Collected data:
/-- The value of a decoded node as a field element is the value of the decoding form:
`Σ_l 2^l [e_{il}] = dec e i`. [folklore] -/
private theorem bspec_decPoly [CharZero F] (e : Fin (n * L) → Bool) (i : Fin n) :
    bspec (F := F) (τ := τ) e (decPoly n L i) = C (((dec e i : ℕ) : F)) := by
  have hbit : ∀ b : Bool, ((finTwoEquiv.symm b : Fin 2) : ℕ) = if b then 1 else 0 := by
    intro b; cases b <;> rfl
  simp only [decPoly, map_sum, map_mul, bspec_C, bspec_zv, dec, finFunctionFinEquiv_apply,
    Nat.cast_sum, Nat.cast_mul, Nat.cast_pow, Nat.cast_ofNat, hbit, map_sum]
  refine Finset.sum_congr rfl fun l _ => ?_
  split_ifs <;> simp [mul_comm]

/-- `Γ(dec e, X)`: the substituted polynomial at a Boolean point is `Γ` at the decoded integer
nodes. [cite: Burgisser2000, Rem. 2.7] -/
theorem bspec_substPoly [CharZero F] (e : Fin (n * L) → Bool) (Γ : MvPolynomial (Fin n ⊕ τ) F) :
    bspec e (substPoly L Γ) = aeval (Sum.elim (fun i => C (((dec e i : ℕ) : F))) X) Γ := by
  rw [substPoly, ← AlgHom.comp_apply, comp_aeval]
  have hfun : (fun v => bspec e (Sum.elim (fun i => decPoly n L i) (fun t => X (Sum.inl t)) v)) =
      Sum.elim (fun i => C (((dec e i : ℕ) : F))) (X : τ → MvPolynomial τ F) := by
    funext v
    rcases v with i | t
    · exact bspec_decPoly e i
    · exact bspec_X_inl e t
  rw [hfun]

/-- The witness at a Boolean point is the `dec e`-term of the interpolation formula.
[cite: Burgisser2024Completeness, Prop. 3.1 (§3.1)] -/
theorem bspec_witness [CharZero F] (e : Fin (n * L) → Bool) (Γ : MvPolynomial (Fin n ⊕ τ) F)
    (m : Fin n →₀ ℕ) :
    bspec e (witness L Γ m) = C (∏ i, vandermondeDual F (2 ^ L - 1) (m i) (dec e i)) *
      aeval (Sum.elim (fun i => C (((dec e i : ℕ) : F))) X) Γ := by
  rw [witness, map_mul, map_prod, bspec_substPoly, map_prod]
  simp only [bspec_tablePoly]

/-! ### §3. Coefficient extraction as one Boolean sum -/

/-- **`[x^m] Γ = Σ_{e ∈ {0,1}^{n·L}} W(X, e)`** — the interpolation identity
`coeff_sumAlgEquiv_eq_sum` re-indexed by binary decoding of the nodes `{0, …, 2^L − 1}`
(`Fin n`-degrees of `Γ` at most `2^L − 1`; characteristic zero).
[cite: Burgisser2024Completeness, Prop. 3.1 (§3.1)] [cite: Burgisser2000, §2.1 (interpolation)] -/
theorem boolSum_witness [CharZero F] (Γ : MvPolynomial (Fin n ⊕ τ) F) (m : Fin n →₀ ℕ)
    (hd : ∀ i, degreeOf i (sumAlgEquiv F (Fin n) τ Γ) ≤ 2 ^ L - 1) :
    boolSum (witness L Γ m) = coeff m (sumAlgEquiv F (Fin n) τ Γ) := by
  classical
  have hpow : 2 ^ L - 1 + 1 = 2 ^ L := Nat.sub_add_cancel Nat.one_le_two_pow
  rw [coeff_sumAlgEquiv_eq_sum Γ hd m, boolSum_eq_sum_bspec]
  refine Fintype.sum_equiv ((decEquiv n L).trans
    (Equiv.arrowCongr (Equiv.refl (Fin n)) (finCongr hpow.symm))) _ _ fun e => ?_
  rw [bspec_witness]
  simp [decEquiv, Equiv.arrowCongr]

/-! ### §4. Size and degree of the witness -/

/-- `L(e_{il}) = 0`. [folklore] -/
private theorem complexity_zv (i : Fin n) (l : Fin L) :
    complexity (zv (F := F) (τ := τ) n L i l) = 0 := by
  rw [zv, complexity_X_holds]

section Size

/-- `L(Σ_l 2^l e_{il}) ≤ 2L`. [cite: Burgisser2000, §2.1] -/
private theorem complexity_decPoly_le (i : Fin n) :
    complexity (decPoly (F := F) (τ := τ) n L i) ≤ 2 * L := by
  unfold decPoly
  refine (complexity_finset_sum_le _ _).trans ?_
  have h : ∀ l : Fin L,
      complexity (C ((2 : F) ^ (l : ℕ)) * zv (F := F) (τ := τ) n L i l) ≤ 1 := fun l => by
    rw [← smul_eq_C_mul]
    refine (complexity_smul_le_holds _ _).trans ?_
    rw [complexity_zv]
  calc ∑ l : Fin L, complexity (C ((2 : F) ^ (l : ℕ)) * zv (F := F) (τ := τ) n L i l) +
        (Finset.univ : Finset (Fin L)).card
      ≤ ∑ _l : Fin L, 1 + (Finset.univ : Finset (Fin L)).card := by gcongr with l; exact h l
    _ = 2 * L := by simp; ring

/-- `L(ind_j(e_{i·})) ≤ 3L`. [folklore] -/
private theorem complexity_indPoly_le (i : Fin n) (j : Fin (2 ^ L)) :
    complexity (indPoly (F := F) (τ := τ) n L i j) ≤ 3 * L := by
  unfold indPoly
  refine (complexity_finset_prod_le _ _).trans ?_
  calc ∑ l : Fin L, complexity (litPoly (bitsOf j l) (zv (F := F) (τ := τ) n L i l)) +
        (Finset.univ : Finset (Fin L)).card
      ≤ ∑ _l : Fin L, 2 + (Finset.univ : Finset (Fin L)).card := by
        gcongr with l
        exact (complexity_litPoly_le _ _).trans (by rw [complexity_zv])
    _ = 3 * L := by simp; ring

/-- `L(T_i) ≤ 2^L (3L + 2)`. [folklore] -/
private theorem complexity_tablePoly_le (m : Fin n →₀ ℕ) (i : Fin n) :
    complexity (tablePoly (F := F) (τ := τ) n L m i) ≤ 2 ^ L * (3 * L + 2) := by
  unfold tablePoly
  refine (complexity_finset_sum_le _ _).trans ?_
  have h : ∀ j : Fin (2 ^ L), complexity (C (vandermondeDual F (2 ^ L - 1) (m i) j) *
      indPoly (F := F) (τ := τ) n L i j) ≤ 3 * L + 1 := fun j => by
    rw [← smul_eq_C_mul]
    exact (complexity_smul_le_holds _ _).trans (Nat.add_le_add_right (complexity_indPoly_le i j) 1)
  calc ∑ j : Fin (2 ^ L), complexity (C (vandermondeDual F (2 ^ L - 1) (m i) j) *
          indPoly (F := F) (τ := τ) n L i j) + (Finset.univ : Finset (Fin (2 ^ L))).card
      ≤ ∑ _j : Fin (2 ^ L), (3 * L + 1) + (Finset.univ : Finset (Fin (2 ^ L))).card := by
        gcongr with j; exact h j
    _ = 2 ^ L * (3 * L + 2) := by simp; ring

/-- `L(Γ(dec e, X)) ≤ L(Γ) + 2nL` (substitution, Bürgisser Rem. 2.7). [cite: Burgisser2000, Rem. 2.7] -/
theorem complexity_substPoly_le [Fintype τ] (Γ : MvPolynomial (Fin n ⊕ τ) F) :
    complexity (substPoly (τ := τ) L Γ) ≤ complexity Γ + n * (2 * L) := by
  unfold substPoly
  refine (complexity_aeval_le Γ _).trans (Nat.add_le_add_left ?_ _)
  rw [Fintype.sum_sum_type]
  simp only [Sum.elim_inl, Sum.elim_inr]
  have hX : ∑ t : τ, complexity (X (Sum.inl t) : MvPolynomial (τ ⊕ Fin (n * L)) F) = 0 :=
    Finset.sum_eq_zero fun t _ => complexity_X_holds _
  rw [hX, add_zero]
  calc ∑ i : Fin n, complexity (decPoly (F := F) (τ := τ) n L i) ≤ ∑ _i : Fin n, 2 * L := by
        gcongr with i; exact complexity_decPoly_le i
    _ = n * (2 * L) := by simp

/-- **Size of the witness**: `L(W) ≤ L(Γ) + n (2^L (3L+2) + 1) + 2nL + 1`.
[cite: Burgisser2024Completeness, Prop. 3.1 (§3.1)] -/
theorem complexity_witness_le [Fintype τ] (Γ : MvPolynomial (Fin n ⊕ τ) F) (m : Fin n →₀ ℕ) :
    complexity (witness L Γ m) ≤
      complexity Γ + (n * (2 ^ L * (3 * L + 2) + 1) + n * (2 * L) + 1) := by
  unfold witness
  refine (complexity_mul_le_holds _ _).trans ?_
  have h1 : complexity (∏ i, tablePoly (F := F) (τ := τ) n L m i) ≤
      n * (2 ^ L * (3 * L + 2) + 1) := by
    refine (complexity_finset_prod_le _ _).trans ?_
    calc ∑ i : Fin n, complexity (tablePoly (F := F) (τ := τ) n L m i) + (Finset.univ : Finset (Fin n)).card
        ≤ ∑ _i : Fin n, 2 ^ L * (3 * L + 2) + (Finset.univ : Finset (Fin n)).card := by
          gcongr with i; exact complexity_tablePoly_le m i
      _ = n * (2 ^ L * (3 * L + 2) + 1) := by simp; ring
  have h2 := complexity_substPoly_le (τ := τ) (L := L) Γ
  omega

end Size

section Degree

/-- `deg e_{il} ≤ 1`. [folklore] -/
private theorem totalDegree_zv_le (i : Fin n) (l : Fin L) :
    (zv (F := F) (τ := τ) n L i l).totalDegree ≤ 1 :=
  mvPolynomial_totalDegree_X_le_one _

/-- The decoding form has degree `≤ 1`. [folklore] -/
private theorem totalDegree_decPoly_le (i : Fin n) :
    (decPoly (F := F) (τ := τ) n L i).totalDegree ≤ 1 := by
  unfold decPoly
  refine totalDegree_finsetSum_le fun l _ => (totalDegree_mul _ _).trans ?_
  rw [totalDegree_C, zero_add]
  exact totalDegree_zv_le i l

/-- `deg ind_j ≤ L`. [folklore] -/
private theorem totalDegree_indPoly_le (i : Fin n) (j : Fin (2 ^ L)) :
    (indPoly (F := F) (τ := τ) n L i j).totalDegree ≤ L := by
  unfold indPoly
  refine (totalDegree_finsetProd _ _).trans ?_
  calc ∑ l : Fin L, (litPoly (bitsOf j l) (zv (F := F) (τ := τ) n L i l)).totalDegree
      ≤ ∑ _l : Fin L, 1 := by
        gcongr with l
        exact (totalDegree_litPoly_le _ _).trans (totalDegree_zv_le i l)
    _ = L := by simp
import Summits.Langlands.Langlands.Theses.FiniteLevelTorsionSplit

/-!
# Route FiniteLevelTorsionSplit — Assembly

The assembly item (stmt-Langlands-26854) of the child route `FiniteLevelTorsionSplit` (decomp-langlands lens-4 gen 18; refines TA = TorsionAvatarReduction.TorsionAvatarAutomorphy, stmt-Langlands-28545) for the Langlands summit:
`DefectZeroTorsionAutomorphy → PositiveDefectTorsionAutomorphy → FiniteLevelNormalForm → TorsionAvatarFrame → Langlands`.

This is literally the type of the route file's sorry-free deciding theorem `Summit.Langlands.Langlands.Theses.FiniteLevelTorsionSplit.closes`.
Nothing here proves `Langlands`: the assembly records only that the ledger items of the route, taken together, imply the summit statement.
-/

set_option linter.dupNamespace false -- project-wide option (lakefile weak.linter.dupNamespace); `Summit.Langlands.Langlands` is the mandated namespace

namespace Summit.Langlands.Langlands.Theorems

/-- **Assembly of route FiniteLevelTorsionSplit** (stmt-Langlands-26854).  Proof: unfold `Assembly` and apply the route's deciding theorem `Theses.FiniteLevelTorsionSplit.closes`. -/
theorem finiteLevelTorsionSplit_assembly_proof :
    Summit.Langlands.Langlands.Theses.FiniteLevelTorsionSplit.Assembly := by
  unfold Summit.Langlands.Langlands.Theses.FiniteLevelTorsionSplit.Assembly
  exact Summit.Langlands.Langlands.Theses.FiniteLevelTorsionSplit.closes

end Summit.Langlands.Langlands.Theorems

Activity -
Beginning with the opening line above, retype the records exactly through the line with "bspec (F := F)", both ends included.

Solution to this task -
/-- The value of a decoded node as a field element is the value of the decoding form:
`Σ_l 2^l [e_{il}] = dec e i`. [folklore] -/
private theorem bspec_decPoly [CharZero F] (e : Fin (n * L) → Bool) (i : Fin n) :
    bspec (F := F) (τ := τ) e (decPoly n L i) = C (((dec e i : ℕ) : F)) := by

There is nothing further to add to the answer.